# P vs NP: Deep Search Workspace

This notebook runs the 'Frozen Backbone' search loop. It generates 3-SAT instances, identifies their backbone using a DPLL solver, and trains a GNN to predict the backbone.

**Goal:** Find a model with >95% accuracy, which would indicate a polynomial-time solution to identifying hard SAT structures.

In [None]:
# 1. Install Dependencies
!pip install torch numpy networkx

In [None]:
# 2. Setup Project Structure
import os
os.makedirs('src', exist_ok=True)
os.makedirs('data', exist_ok=True)

In [None]:
%%writefile src/sat_generator.py
import random
import numpy as np

class SatGenerator:
    @staticmethod
    def generate_3sat(n_vars, alpha=4.26):
        n_clauses = int(round(n_vars * alpha))
        clauses = []
        for _ in range(n_clauses):
            vars_idx = random.sample(range(1, n_vars + 1), 3)
            clause = [v if random.random() > 0.5 else -v for v in vars_idx]
            clauses.append(clause)
        return clauses, n_vars

In [None]:
%%writefile src/dpll_solver.py
import sys
from collections import Counter
sys.setrecursionlimit(50000)

class DpllSolver:
    def __init__(self):
        self.steps = 0
        self.backtracks = 0

    def solve(self, clauses, n_vars):
        self.steps = 0
        self.backtracks = 0
        if not clauses: return True, {}
        return self._dpll(clauses, {})

    def _dpll(self, clauses, assignment):
        self.steps += 1
        if not clauses: return True, assignment
        for c in clauses:
            if not c: return False, None

        # Unit Prop
        while True:
            unit_lit = None
            for c in clauses:
                if len(c) == 1:
                    unit_lit = c[0]
                    break
            if unit_lit is None: break
            assignment[abs(unit_lit)] = (unit_lit > 0)
            clauses = self._simplify(clauses, unit_lit)
            if not clauses: return True, assignment
            for c in clauses:
                if not c: return False, None

        # Heuristic
        counter = Counter()
        for c in clauses:
            for lit in c: counter[lit] += 1
        if not counter: return True, assignment

        best_lit, _ = counter.most_common(1)[0]
        new_assign = assignment.copy()
        new_assign[abs(best_lit)] = (best_lit > 0)
        res, final_assign = self._dpll(self._simplify(clauses, best_lit), new_assign)
        if res: return True, final_assign

        self.backtracks += 1
        new_assign = assignment.copy()
        new_assign[abs(best_lit)] = (best_lit < 0)
        return self._dpll(self._simplify(clauses, -best_lit), new_assign)

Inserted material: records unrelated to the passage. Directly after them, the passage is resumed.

import Summits.AnomalousDissipation.AnomalousDissipation.Theorems.SolenoidalFractalHomogenisationLagrangianStepCellInputsParts
import Summits.AnomalousDissipation.AnomalousDissipation.Theorems.SolenoidalFractalHomogenisationLagrangianStepWindowFactsHAssembly
import Summits.AnomalousDissipation.AnomalousDissipation.Theorems.SolenoidalFractalHomogenisationLagrangianStepZBlock
import Summits.AnomalousDissipation.AnomalousDissipation.Theorems.SolenoidalFractalHomogenisationLagrangianStepTemplateSuperSmall
import Summits.AnomalousDissipation.AnomalousDissipation.Theorems.SolenoidalFractalHomogenisationLagrangianStepTailScales
import Summits.AnomalousDissipation.AnomalousDissipation.Theorems.SolenoidalFractalHomogenisationLagrangianStepOneLevelSplitDefsH
import HarnessLib

/-!
# K1L_D (stmt-AnomalousDissipation-27980): X-GENERIC PORT (RULING D28-1 (3), file P1b) of `…CellInputsOfParts` — `cellInputs_of_partsX`: the §9 assembly from
# (9a)(9b)(9c)(9d) with an extra clause-shaped binder `X W M hM c Φ lo hi Λ β σ C ν₀ K →` after every (V) line; proof = the original VERBATIM with `hXv`
# threaded; prover lead-k1l-onelevel-p1 g6.  Original (lead g4) untouched.  NOT a proof of any input, of K1L_D or AD; rung F-D1.A0.
#
# ORIGINAL MODULE DOCSTRING (for reference):

# K1L_D (stmt-AnomalousDissipation-27980), stub `stub_cellInputs` (registry v9 candidate): the cell-side operator inputs §9 from the four
# PROVIDER-SIZED PARTS §9a–§9d of split v29 — `cellInputs_of_partsX X` (helper; `--supports … --as helper`; lead-k1l-onelevel-p1 g3)

Hypotheses: the four texts of `Cruxes/LagrangianRenormalisationStep/Lines/onelevel_S23_split.lean` v29, verbatim — §9a slow block
(`PS(U − T)PS u = e_d + e_c`, diagonal (V_G) + cross (X_G⁺)), §9b leak (x-weighted, (F_G⁺)), §9c fast/corrector ((C_G⁺)/(M♭_G)), §9d transfer
bounds with the provider's classes `B, C` (W4 + (H)); each with its own small scale `Cz ρ^σz`.  Conclusion: the §9 text `cellInputs_text` (=
registry-v9-candidate `stub_cellInputs`) verbatim.  Glue: constants `min ν₁, max K₁, max Λ₀, min θ₀, max Cz, min σz`; `refresh ≤ 1/4` by
`exists_forall_refresh_succ_le`; the low-label class `A = {k : ∃ z, |k − N(m+1) z|² ≤ (Lc/2)²}` and the slow-low projector `PS` of
`freqBall (Lc/2) ∖ {0}` (`exists_labelProj`); (Zin) by `zin_of_parts`, (Recin) by `recin_mono` (…CellInputsParts).  With `windowFactsH_of_inputs`
(…WindowFactsHAssembly, p672353) this makes `stub_windowFactsH` follow from W3-E §4c + §9a + §9b + §9c + §9d.
NOT a proof of any part, of the crux, or of AD; rung F-D1.A0.
-/

set_option linter.dupNamespace false
import Mathlib.NumberTheory.Padics.PadicNumbers
import Mathlib.Topology.MetricSpace.Contracting
import Mathlib.Analysis.Normed.Group.Ultra
import Mathlib.Tactic.LinearCombination
import Mathlib.Tactic.Abel
import Mathlib.Tactic.FieldSimp
import Mathlib.Tactic.Positivity

/-!
# A two-variable Hensel lemma over `ℚ_p` (chord / simplified Newton method)

Topic `Literature/Analysis/Calculus`; Mathlib-only, everything proved.

**Theorem** (`exists_zero_of_chord`). Let `G : ℚ_p² → ℚ_p²` decompose as
`G(h) = G(0) + L h + Q(h)` with `L = (l₁₁ l₁₂; l₂₁ l₂₂)` having entries of norm `≤ 1` and
determinant `d ≠ 0`, `δ = |d|_p`, and with a remainder `Q`, `Q(0) = 0`, that is `r`-Lipschitz on
the closed ball of radius `r = δ/p`: `‖Q(h) − Q(h')‖ ≤ r‖h − h'‖` there (as is any polynomial map
without constant and linear terms and with integral coefficients). If `‖G(0)‖ ≤ δ·r = δ²/p` then
`G` has a zero `h` with `‖h‖ ≤ δ⁻¹‖G(0)‖` (`≤ r`).

Proof: the chord map `T(h) = h − L⁻¹G(h) = −L⁻¹(G(0) + Q(h))` maps the (complete) closed ball of
radius `r` into itself and is `1/p`-Lipschitz there (`‖L⁻¹v‖ ≤ δ⁻¹‖v‖`); Banach's fixed point
theorem (Mathlib `ContractingWith.exists_fixedPoint'`) gives `h` with `L⁻¹G(h) = 0`.

This is the form of Hensel's lemma needed for the *submersion* `(I, J) : V_{ℤ_p} → ℤ_p²` of
binary quartic forms off `Δ = 0` (Bhargava–Shankar, Ann. of Math. 181 (2015), proofs of
Props. 3.7–3.9 of the published version: the invariant map is locally surjective with integral local
sections), where Mathlib only has the one-variable `hensels_lemma`; the instantiation is in
`Literature/NumberTheory/EllipticCurves`.

## References

* Standard (multivariate Hensel / Newton–Kantorovich over complete non-archimedean fields). [folklore]
-/

noncomputable section

open Metric Set Filter

namespace Literature.Analysis.Calculus

variable {p : ℕ} [Fact p.Prime]

/-- The sup norm on `ℚ_p²` is ultrametric, componentwise. [folklore] -/
theorem norm_add_le_max_prod (u v : ℚ_[p] × ℚ_[p]) : ‖u + v‖ ≤ max ‖u‖ ‖v‖ := by
  rw [Prod.norm_def, Prod.norm_def, Prod.norm_def]
  simp only [Prod.fst_add, Prod.snd_add]
  refine max_le ?_ ?_
  · exact (Padic.nonarchimedean _ _).trans (max_le_max (le_max_left _ _) (le_max_left _ _))
  · exact (Padic.nonarchimedean _ _).trans (max_le_max (le_max_right _ _) (le_max_right _ _))

/-- A linear form with coefficients of norm `≤ 1` does not increase the sup norm. [folklore] -/
theorem norm_lin_le {a b : ℚ_[p]} (ha : ‖a‖ ≤ 1) (hb : ‖b‖ ≤ 1) (v : ℚ_[p] × ℚ_[p]) :
    ‖a * v.1 + b * v.2‖ ≤ ‖v‖ := by
  refine (Padic.nonarchimedean _ _).trans (max_le ?_ ?_)
  · rw [norm_mul]; exact (mul_le_of_le_one_left (norm_nonneg _) ha).trans (norm_fst_le v)
  · rw [norm_mul]; exact (mul_le_of_le_one_left (norm_nonneg _) hb).trans (norm_snd_le v)

/-- **Two-variable Hensel lemma over `ℚ_p` (chord method).** See the module docstring. [folklore] -/
theorem exists_zero_of_chord {l₁₁ l₁₂ l₂₁ l₂₂ : ℚ_[p]} (h₁₁ : ‖l₁₁‖ ≤ 1) (h₁₂ : ‖l₁₂‖ ≤ 1)
    (h₂₁ : ‖l₂₁‖ ≤ 1) (h₂₂ : ‖l₂₂‖ ≤ 1) (hd : l₁₁ * l₂₂ - l₁₂ * l₂₁ ≠ 0)
    (G Q : ℚ_[p] × ℚ_[p] → ℚ_[p] × ℚ_[p])
    (hG : ∀ h, G h = G 0 + (l₁₁ * h.1 + l₁₂ * h.2, l₂₁ * h.1 + l₂₂ * h.2) + Q h)
    (hQ0 : Q 0 = 0)
    (hQ : ∀ h ∈ closedBall (0 : ℚ_[p] × ℚ_[p]) (‖l₁₁ * l₂₂ - l₁₂ * l₂₁‖ / p),
      ∀ h' ∈ closedBall (0 : ℚ_[p] × ℚ_[p]) (‖l₁₁ * l₂₂ - l₁₂ * l₂₁‖ / p),
        ‖Q h - Q h'‖ ≤ ‖l₁₁ * l₂₂ - l₁₂ * l₂₁‖ / p * ‖h - h'‖)
    (hsmall : ‖G 0‖ ≤ ‖l₁₁ * l₂₂ - l₁₂ * l₂₁‖ * (‖l₁₁ * l₂₂ - l₁₂ * l₂₁‖ / p)) :
    ∃ h : ℚ_[p] × ℚ_[p], G h = 0 ∧ ‖h‖ ≤ ‖l₁₁ * l₂₂ - l₁₂ * l₂₁‖⁻¹ * ‖G 0‖ ∧
      ‖h‖ ≤ ‖l₁₁ * l₂₂ - l₁₂ * l₂₁‖ / p := by
  set d : ℚ_[p] := l₁₁ * l₂₂ - l₁₂ * l₂₁ with hddef
  set δ : ℝ := ‖d‖ with hδ
  have hδpos : 0 < δ := norm_pos_iff.mpr hd
  have hp1 : (1 : ℝ) < p := by exact_mod_cast (Fact.out : p.Prime).one_lt
  have hppos : (0 : ℝ) < p := by linarith
  set r : ℝ := δ / p with hr
  have hrpos : 0 < r := div_pos hδpos hppos
  have hrδ : r ≤ δ := (div_le_self hδpos.le hp1.le)
  -- the inverse of `L`
  let L : ℚ_[p] × ℚ_[p] → ℚ_[p] × ℚ_[p] := fun h ↦ (l₁₁ * h.1 + l₁₂ * h.2, l₂₁ * h.1 + l₂₂ * h.2)
  let Linv : ℚ_[p] × ℚ_[p] → ℚ_[p] × ℚ_[p] := fun v ↦ (d⁻¹ * (l₂₂ * v.1 - l₁₂ * v.2), d⁻¹ * (-l₂₁ * v.1 + l₁₁ * v.2))
  have hLLinv : ∀ v, L (Linv v) = v := fun v ↦ by
    ext
    · simp only [L, Linv]; field_simp; ring
    · simp only [L, Linv]; field_simp; ring
  have hLinvL : ∀ h, Linv (L h) = h := fun h ↦ by
    ext
    · simp only [L, Linv]; field_simp; ring
    · simp only [L, Linv]; field_simp; ring
  have hLinv_sub : ∀ v w, Linv v - Linv w = Linv (v - w) := fun v w ↦ by
    ext <;> simp only [Linv, Prod.fst_sub, Prod.snd_sub] <;> ring
  have hLinv_add : ∀ v w, Linv (v + w) = Linv v + Linv w := fun v w ↦ by
    ext <;> simp only [Linv, Prod.fst_add, Prod.snd_add] <;> ring
  have hLinv_norm : ∀ v, ‖Linv v‖ ≤ δ⁻¹ * ‖v‖ := fun v ↦ by
    rw [Prod.norm_def]
    refine max_le ?_ ?_
    · change ‖d⁻¹ * (l₂₂ * v.1 - l₁₂ * v.2)‖ ≤ _
      rw [norm_mul, norm_inv, sub_eq_add_neg, ← neg_mul]
      exact mul_le_mul_of_nonneg_left (norm_lin_le h₂₂ (by rwa [norm_neg]) v) (inv_nonneg.mpr hδpos.le)
    · change ‖d⁻¹ * (-l₂₁ * v.1 + l₁₁ * v.2)‖ ≤ _
      rw [norm_mul, norm_inv]
      exact mul_le_mul_of_nonneg_left (norm_lin_le (by rwa [norm_neg]) h₁₁ v) (inv_nonneg.mpr hδpos.le)
  -- the chord map
  let T : ℚ_[p] × ℚ_[p] → ℚ_[p] × ℚ_[p] := fun h ↦ h - Linv (G h)
  have hT : ∀ h, T h = -Linv (G 0 + Q h) := fun h ↦ by
    have hdecomp : G h = (G 0 + Q h) + L h := by rw [hG h]; abel
    show h - Linv (G h) = -Linv (G 0 + Q h)
    rw [hdecomp, hLinv_add, hLinvL]
    abel
  -- `Q` is small on the ball
  have hQsmall : ∀ h ∈ closedBall (0 : ℚ_[p] × ℚ_[p]) r, ‖Q h‖ ≤ r * ‖h‖ := fun h hh ↦ by
    have := hQ h hh 0 (mem_closedBall_self hrpos.le)
    rwa [hQ0, sub_zero, sub_zero] at this
  -- `T` maps the ball into itself
  have hmaps : MapsTo T (closedBall 0 r) (closedBall 0 r) := fun h hh ↦ by
    have hh' : ‖h‖ ≤ r := by simpa [mem_closedBall, dist_zero_right] using hh
    rw [mem_closedBall, dist_zero_right, hT, norm_neg]
    refine (hLinv_norm _).trans ?_
    have h1 : ‖G 0 + Q h‖ ≤ max ‖G 0‖ ‖Q h‖ := norm_add_le_max_prod _ _
    have h2 : ‖Q h‖ ≤ r * r := (hQsmall h hh).trans (mul_le_mul_of_nonneg_left hh' hrpos.le)
    have h3 : max ‖G 0‖ ‖Q h‖ ≤ δ * r := max_le hsmall (h2.trans (mul_le_mul_of_nonneg_right hrδ hrpos.le))
    calc δ⁻¹ * ‖G 0 + Q h‖ ≤ δ⁻¹ * (δ * r) := mul_le_mul_of_nonneg_left (h1.trans h3) (inv_nonneg.mpr hδpos.le)
      _ = r := by field_simp
  -- and contracts there, with constant `1/p`
  set K : NNReal := ⟨(p : ℝ)⁻¹, inv_nonneg.mpr hppos.le⟩ with hK
  have hK1 : K < 1 := by
    change (p : ℝ)⁻¹ < 1
    exact inv_lt_one_of_one_lt₀ hp1
  have hlip : LipschitzOnWith K T (closedBall 0 r) := by
    refine LipschitzOnWith.of_dist_le_mul fun h hh h' hh' ↦ ?_
    rw [dist_eq_norm, dist_eq_norm, hT, hT, neg_sub_neg, hLinv_sub]
    have h1 : G 0 + Q h' - (G 0 + Q h) = Q h' - Q h := by abel
    rw [h1]
    refine (hLinv_norm _).trans ?_
    have h2 := hQ h' hh' h hh
    change δ⁻¹ * ‖Q h' - Q h‖ ≤ (p : ℝ)⁻¹ * ‖h - h'‖
    rw [norm_sub_rev h h']
    calc δ⁻¹ * ‖Q h' - Q h‖ ≤ δ⁻¹ * (r * ‖h' - h‖) := mul_le_mul_of_nonneg_left h2 (inv_nonneg.mpr hδpos.le)
      _ = (p : ℝ)⁻¹ * ‖h' - h‖ := by rw [hr]; field_simp
  have hcontr : ContractingWith K (hmaps.restrict T (closedBall 0 r) (closedBall 0 r)) :=
    ⟨hK1, (hmaps.lipschitzOnWith_iff_restrict).mp hlip⟩
  have hcomplete : IsComplete (closedBall (0 : ℚ_[p] × ℚ_[p]) r) := isClosed_closedBall.isComplete
  obtain ⟨h, hhmem, hfix, -⟩ := hcontr.exists_fixedPoint' hcomplete hmaps (mem_closedBall_self hrpos.le)
    (edist_ne_top _ _)
  have hh' : ‖h‖ ≤ r := by simpa [mem_closedBall, dist_zero_right] using hhmem
  -- the fixed point is a zero of `G`
  have hGh : G h = 0 := by
    have h1 : Linv (G h) = 0 := by
      have : h - Linv (G h) = h := hfix
      have h2 : Linv (G h) = h - (h - Linv (G h)) := by abel
      rw [h2, this, sub_self]
    rw [← hLLinv (G h), h1]
    ext <;> simp [L]
  refine ⟨h, hGh, ?_, hh'⟩
  -- the bound `‖h‖ ≤ δ⁻¹ ‖G 0‖`
  have heq : h = -Linv (G 0 + Q h) := by rw [← hT h]; exact hfix.symm
  have hbound : ‖h‖ ≤ δ⁻¹ * max ‖G 0‖ ‖Q h‖ := by
    conv_lhs => rw [heq]
    rw [norm_neg]
    exact (hLinv_norm _).trans (mul_le_mul_of_nonneg_left (norm_add_le_max_prod _ _) (inv_nonneg.mpr hδpos.le))
  rcases le_total ‖Q h‖ ‖G 0‖ with hle | hle
  · rw [max_eq_left hle] at hbound; exact hbound
  · rw [max_eq_right hle] at hbound
    -- then `‖h‖ ≤ ‖h‖/p`, so `h = 0`
    have h1 : ‖h‖ ≤ (p : ℝ)⁻¹ * ‖h‖ := by
      calc ‖h‖ ≤ δ⁻¹ * ‖Q h‖ := hbound
        _ ≤ δ⁻¹ * (r * ‖h‖) := mul_le_mul_of_nonneg_left (hQsmall h hhmem) (inv_nonneg.mpr hδpos.le)
        _ = (p : ℝ)⁻¹ * ‖h‖ := by rw [hr]; field_simp
    have h2 : ‖h‖ = 0 := by
      by_contra hne
      have hpos : 0 < ‖h‖ := lt_of_le_of_ne (norm_nonneg _) (Ne.symm hne)
      have : (1 : ℝ) ≤ (p : ℝ)⁻¹ := by
        have := div_le_div_of_nonneg_right h1 hpos.le
        rwa [div_self hpos.ne', mul_div_assoc, div_self hpos.ne', mul_one] at this
      exact absurd (this.trans_lt (inv_lt_one_of_one_lt₀ hp1)) (lt_irrefl _)
    rw [h2]
    positivity

end Literature.Analysis.Calculus

end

    def _simplify(self, clauses, literal):
        new_clauses = []
        for c in clauses:
            if literal in c: continue
            if -literal in c:
                new_c = [l for l in c if l != -literal]
                new_clauses.append(new_c)
            else:
                new_clauses.append(c)
        return new_clauses

In [None]:
%%writefile src/backbone_finder.py
from .dpll_solver import DpllSolver

class BackboneFinder:
    def __init__(self):
        self.solver = DpllSolver()
    
    def find_backbone(self, clauses, n_vars):
        satisfiable, first_assignment = self.solver.solve(clauses, n_vars)
        if not satisfiable: return {}, False
        
        backbone = {}
        for var in range(1, n_vars + 1):
            if var not in first_assignment: continue
            val = first_assignment[var]
            # Try to flip
            negated_unit = -var if val else var
            test_clauses = clauses + [[negated_unit]]
            is_flippable, _ = self.solver.solve(test_clauses, n_vars)
            if not is_flippable:
                backbone[var] = val
        return backbone, True

In [None]:
%%writefile src/gnn_model.py
import torch
import torch.nn as nn
import torch.nn.functional as F

class BackboneMPNN(nn.Module):
    def __init__(self, hidden_dim=64, num_layers=4):
        super().__init__()
        self.hidden_dim = hidden_dim
        self.num_layers = num_layers
        self.type_embed = nn.Embedding(2, hidden_dim)
        self.msg_v2c = nn.Sequential(nn.Linear(hidden_dim * 2 + 1, hidden_dim), nn.ReLU(), nn.Linear(hidden_dim, hidden_dim))
        self.msg_c2v = nn.Sequential(nn.Linear(hidden_dim * 2 + 1, hidden_dim), nn.ReLU(), nn.Linear(hidden_dim, hidden_dim))
        self.update_var = nn.GRUCell(hidden_dim, hidden_dim)
        self.update_clause = nn.GRUCell(hidden_dim, hidden_dim)
        self.projection_head = nn.Sequential(nn.Linear(hidden_dim, hidden_dim), nn.ReLU(), nn.Linear(hidden_dim, 1))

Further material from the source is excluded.